Whereas the previous approach focused on temporally discrete nucleation, greater control can be achieved via spatiotemporally separated nucleation and growth. In particular, nanoparticles can be used as precursors, or “seeds,” to template the heterogeneous nucleation of material. The presence of a preexisting phase (i.e., the seed) lowers the σ required for nucleation and allows for finer control of growth kinetics. Consequently, low σ conditions are used to suppress homogeneous nucleation in favor of seed-mediated growth. This strategy provides an intermediate stage between atomic precursors and nanoparticle products and illustrates how a hierarchical synthesis can enable greater uniformity. Although deceptively straightforward, the presence of a seed does not ensure “seed-mediated growth,” and material may instead alloy with or oxidize seeds (20). This becomes particularly important for small seeds (<5 nm), where the low surface coordination can decrease melting temperature, decrease oxidation potential, and increase reactivity (13, 40–43). If material deposition occurs, the seed can act as a template that guides the structure of the final product. However, the low stacking fault energies of many noble metals (e.g., Au, Ag) can lead to a fluxional defect structure at small sizes, which complicates correlation between precursor and product structure (40, 43). Similar effects occur in polytypic semiconductors (i.e., materials capable of adopting two different crystalline structures), where the energy difference between polytypes can fall within the temperature fluctuations of the system (15, 16, 22). These problems can be circumvented with larger seeds whose fate can be monitored and directly correlated with product structure (28). Indeed, if literature-reported seed-mediated syntheses optimized for a particular shape are repeated with larger, more uniform seeds, yields can be improved to >95% with CV <5% for at least eight different nonspherical shapes with widely tunable sizes (28). This represents a particularly powerful advance that emphasizes the importance of seed stability and uniformity in the synthesis of homogeneous products.

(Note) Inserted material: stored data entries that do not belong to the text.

/-- Under `cyclesExtAddEquiv`, the map `Ext⁰(X, Iⁿ) → Ext⁰(X, Zⁿ⁺¹)` becomes
`dⁿ_* : Ext⁰(X, Iⁿ) → ker(dⁿ⁺¹_*)` (Mathlib's `ShortComplex.abToCycles` of the degree-`(n, n+1, n+2)`
window of `extComplex X I`). [cite: Weibel1994, §2.4 (dimension shifting, Exercise 2.4.3)] -/
theorem cyclesExtAddEquiv_postcomp_toCycles (n : ℕ) (x : Ext X (I.X n) 0) :
    cyclesExtAddEquiv X I n (n + 1) (n + 1 + 1) (CochainComplex.next ℕ (n + 1))
        ((Ext.mk₀ (I.toCycles n (n + 1))).postcomp X (add_zero 0) x) =
      ((extComplex X I).sc' n (n + 1) (n + 1 + 1)).abToCycles x := by
  apply Subtype.ext
  rw [cyclesExtAddEquiv_apply_val, ShortComplex.abToCycles_apply_coe]
  change _ = ((extComplex X I).sc' n (n + 1) (n + 1 + 1)).f.hom x
  rw [extComplex_sc'_f_apply, postcomp_apply, Ext.comp_assoc_of_second_deg_zero, Ext.mk₀_comp_mk₀,
    HomologicalComplex.toCycles_i]

/-- Hence the image of `Ext⁰(X, Iⁿ) → Ext⁰(X, Zⁿ⁺¹)` corresponds to the image of `abToCycles`.
[cite: Weibel1994, §2.4 (dimension shifting, Exercise 2.4.3)] -/
theorem map_cyclesExtAddEquiv_range (n : ℕ) :
    AddSubgroup.map (cyclesExtAddEquiv X I n (n + 1) (n + 1 + 1) (CochainComplex.next ℕ (n + 1)))
        ((Ext.mk₀ (I.toCycles n (n + 1))).postcomp X (add_zero 0)).range =
      ((extComplex X I).sc' n (n + 1) (n + 1 + 1)).abToCycles.range := by
  rw [AddMonoidHom.map_range]
  ext y
  constructor
  · rintro ⟨x, rfl⟩
    exact ⟨x, (cyclesExtAddEquiv_postcomp_toCycles X I n x).symm⟩
  · rintro ⟨x, rfl⟩
    exact ⟨x, cyclesExtAddEquiv_postcomp_toCycles X I n x⟩

/-- In the window `(0, 0, 1)` the incoming map is `d₀₀ = 0`, so `abToCycles` has trivial image.
[cite: Weibel1994, §2.4 (dimension shifting, Exercise 2.4.3)] -/
theorem abToCycles_zero_range_eq_bot :
    ((extComplex X I).sc' 0 0 1).abToCycles.range = ⊥ := by
  rw [eq_bot_iff]
  rintro _ ⟨x, rfl⟩
  rw [AddSubgroup.mem_bot, Subtype.ext_iff, ShortComplex.abToCycles_apply_coe]
  change ((extComplex X I).sc' 0 0 1).f.hom x = (0 : Ext X (I.X 0) 0)
  rw [extComplex_sc'_f_apply, I.shape 0 0 (by simp), Ext.mk₀_zero, Ext.comp_zero]

/-! ## §5 Main results: `Extⁿ(X, M) ≃+ Hⁿ(Ext⁰(X, I•))` -/

variable {M : C} (η : M ⟶ I.X 0) (hη : η ≫ I.d 0 1 = 0)
  (hex : (ShortComplex.mk η (I.d 0 1) hη).Exact)
  (hI : ∀ n, I.ExactAt (n + 1)) (hX : ∀ n q (e : Ext X (I.X n) (q + 1)), e = 0)

/-- **`Ext⁰(X, M) ≃+ H⁰(Ext⁰(X, I•))`** for an exact augmented complex `0 → M —η→ I⁰ → I¹` (`η` a
monomorphism, `M → I⁰ → I¹` exact): `Ext⁰(X, M) ≅ Ext⁰(X, Z⁰) = ker(Ext⁰(X, I⁰) → Ext⁰(X, I¹)) = H⁰`.
(No acyclicity is needed in degree `0`.) [cite: Weibel1994, §2.4 (dimension shifting, Exercise 2.4.3)] -/
def extAddEquivHomologyZero [Mono η] :
    Ext X M 0 ≃+ ((extComplex X I).homology 0 : AddCommGrpCat.{w}) :=
  (extAddEquivOfIso X (isoCyclesZero I η hη hex) 0).trans <|
    (cyclesExtAddEquiv X I 0 0 1 (CochainComplex.next ℕ 0)).trans <|
      QuotientAddGroup.quotientBot.symm.trans <|
        (QuotientAddGroup.quotientAddEquivOfEq (abToCycles_zero_range_eq_bot X I).symm).trans
          ((extComplex X I).homologyIsoSc' 0 0 1 CochainComplex.prev_nat_zero
              (CochainComplex.next ℕ 0) ≪≫
            ShortComplex.abHomologyIso _).addCommGroupIsoToAddEquiv.symm

/-- **`Extⁿ⁺¹(X, M) ≃+ Hⁿ⁺¹(Ext⁰(X, I•))`** for an EXACT augmented complex
`0 → M —η→ I⁰ → I¹ → ⋯` (`η` mono, `M → I⁰ → I¹` exact, `I` exact in all degrees `≥ 1`) with
`Ext(X, –)`-ACYCLIC terms (`Ext^{q+1}(X, Iⁿ) = 0` for all `n, q`):
`Extⁿ⁺¹(X, M) ≅ Extⁿ⁺¹(X, Z⁰) ≅ Ext¹(X, Zⁿ) ≅ Ext⁰(X, Zⁿ⁺¹)/Im Ext⁰(X, Iⁿ) ≅ ker dⁿ⁺¹_* / Im dⁿ_*`.
[cite: Weibel1994, §2.4 (dimension shifting, Exercise 2.4.3)] -/
def extAddEquivHomologySucc [Mono η] (n : ℕ) :
    Ext X M (n + 1) ≃+ ((extComplex X I).homology (n + 1) : AddCommGrpCat.{w}) :=
  (extAddEquivOfIso X (isoCyclesZero I η hη hex) (n + 1)).trans <|
    (iterShift I X hI hX n (a := 0) (b := n + 1) (by omega)).symm.trans <|
      (extOneQuotientAddEquiv X (cyclesSC_shortExact I n (hI n)) (hX n 0)).trans <|
        (QuotientAddGroup.congr _ _
            (cyclesExtAddEquiv X I n (n + 1) (n + 1 + 1) (CochainComplex.next ℕ (n + 1)))
            (map_cyclesExtAddEquiv_range X I n)).trans
          ((extComplex X I).homologyIsoSc' n (n + 1) (n + 1 + 1) (CochainComplex.prev_nat_succ n)
              (CochainComplex.next ℕ (n + 1)) ≪≫
            ShortComplex.abHomologyIso _).addCommGroupIsoToAddEquiv.symm

end AcyclicResolution

end Literature.Algebra.Homology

Ligands Arranged on Nanoparticle Surfaces
Few nanomaterial surfaces are bare, and in solution chemical species can adsorb, coordinate, or bond to a nanomaterial surface. These “surface ligands” play important roles in nanoparticle synthesis to modulate reaction kinetics and growth pathways; in colloidal stabilization to passivate coordinatively unsaturated surface atoms, preserve structure, and prevent flocculation; and in surface chemistry to regulate the accessibility and reactivity of the nanoparticle surface (15, 44–47). Surface ligands also form the interface between a nanoparticle and its surroundings to dictate how nanoparticles interact with each other and their environment (8, 9, 48). Ligand uniformity—including variation in ligand structure, number, and arrangement on each nanoparticle in a population—represents an underexplored area of research. This is particularly true of the nanoparticle size range discussed here, where many probes designed to understand ligand structure on small nanoparticles break down, due to (i) the smaller percentage of surface atoms, (ii) the orders of magnitude difference in mass between nanoparticles and surface ligands, and (iii) the larger number of surface ligands often attached to each nanoparticle. Surface ligand uniformity becomes even more challenging to understand in systems where ligand–surface interactions are dynamic, due to surface reorganization or weak interaction strength, and in ligand exchange processes, where preexisting ligands influence the organization of subsequent ligands. Consequently, the descriptions of ligand uniformity given here are forward looking, indicative of our best understanding, but in need of further analytical development. This section focuses on the structure of surface ligands as it pertains to hierarchical organization, rather than chemical connectivity (45–47).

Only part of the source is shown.